Presidential election
- Partisan control: Democratic gain
- Popular vote margin: Democratic +1.4%
- Electoral vote
- James K. Polk (D): 170
- Henry Clay (W): 105
- 1844 presidential election results. Blue denotes states won by Polk, buff denotes states won by Clay. Numbers indicate the electoral votes won by each candidate.

Senate elections
- Overall control: Democratic gain
- Seats contested: 18 of 54 seats
- Net seat change: Democratic +3

House elections
- Overall control: Democratic hold
- Seats contested: All 227 voting members
- Net seat change: Whig +7

= 1844 United States elections =

Elections for the 29th United States Congress, were held in 1844 and 1845, and took place during the Second Party System in the midst of the debate over whether to annex Texas. Texas and Iowa joined the union during the 29th Congress. Democrats retained control of the House and took back control of the presidency and the Senate, re-establishing the dominant position the party had lost in the 1840 election.

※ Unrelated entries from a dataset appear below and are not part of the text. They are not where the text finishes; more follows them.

/-!
# Moments of the plaquette angle under `e^{β cos v}` on `[−π, π]`: integration-by-parts identities and a Gaussian sixth-moment bound

HONEST FRAMING: exact (Metropolis-corrected) sampling algorithms for lattice gauge theory;
figures of merit are autocorrelation/cost numbers at stated couplings and volumes; no
continuum-physics claim.

Venture `LatticeQCDFlow` (cell pub-lqcd), sub-topic `Scoring`; FANOUT row 5 (`s0-sun-a`), GEN-15.
NEW WORK of the cell (placement rule).  The infinite-volume topological susceptibility of 2-d
`U(1)` is `χ_∞(β) = ⟨v²⟩_β/(4π²)` with `⟨v²⟩_β = ∫_{−π}^{π} v² e^{β cos v} dv / ∫_{−π}^{π} e^{β cos v} dv`
(`Scoring/U1TorusTopologicalSusceptibilityFiniteVolume.lean`, `chiInf_eq_single_plaquette`).  This
file collects the elementary inputs of its weak-coupling (`β → ∞`) law
(`Scoring/PlaquetteAngleSecondMomentWeakCoupling.lean`), all for the weight `w_β(v) = e^{β cos v}`
on the symmetric period `[−π, π]`:

* normalisations `∫ w_β = 2π I₀(β)`, `∫ cos v · w_β = 2π I₁(β)`;
* **integration by parts** `∫ F' w_β = (F(π) − F(−π)) e^{−β} + β ∫ F sin v · w_β`, whence
  `β ∫ v sin v · w_β = 2π I₀(β) − 2π e^{−β}`, `β ∫ sin² v · w_β = 2π I₁(β)`,
  `β ∫ v³ sin v · w_β = 3 ∫ v² w_β − 2π³ e^{−β}`;
* **pointwise inequalities** `v sin v ≤ v²`, `v² ≤ sin² v + v⁴/3`, `v⁴ ≤ v³ sin v + v⁶/6`,
  `2(1 − cos v) ≤ v²`, `sin² v ≤ 2(1 − cos v)` (all real `v`; the first and last stated with the
  weight `e^{β cos v}` attached, as used);
* **Gaussian domination** (`cos v ≤ 1 − 2v²/π²` on `[−π, π]`, `t³ e^{−ct} ≤ 27 e^{−3}/c³`):
  `∫ v⁶ w_β ≤ 27 e^{−3} π⁶ β^{−3} · e^β · √(π³/β)` for `β > 0`, and the lower bound
  `∫ w_β ≥ (5/3) e^β/√β` for `β ≥ 1` (`e^{β cos v} ≥ e^β (1 − βv²/2)` on `|v| ≤ 1/√β`), hence
  **`⟨v⁶⟩_β ≤ (81/5) e^{−3} π⁷ √π / β³`** for `β ≥ 1`.

Elementary real analysis on top of Mathlib (`integral_gaussian`, `Real.cos_le_one_sub_mul_cos_sq`,
`Real.sin_gt_sub_cube`, `Real.add_one_le_exp`); nothing is cited.  No sampler values.
-/

noncomputable section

In the presidential election, Democratic former Speaker of the House James K. Polk defeated Whig former Senator Henry Clay of Kentucky. Though Polk won the popular vote by a little over one percent, he won by a comfortable margin in the electoral college. James G. Birney of the nascent Liberty Party took two percent of the popular vote, and may have swung the election by taking votes from Clay in New York. The little-known Polk defeated several rivals to win his party's nomination, emerging as the first dark horse nominee in U.S. presidential history. Incumbent President John Tyler, who had been expelled from the Whig party early in his presidency, was briefly the candidate of the newly formed Democratic-Republican Party, but dropped out of the race after Polk announced his support for ratification of Tyler's Texas annexation treaty.

In the House, Whigs picked up a small number of seats, but Democrats retained a commanding majority.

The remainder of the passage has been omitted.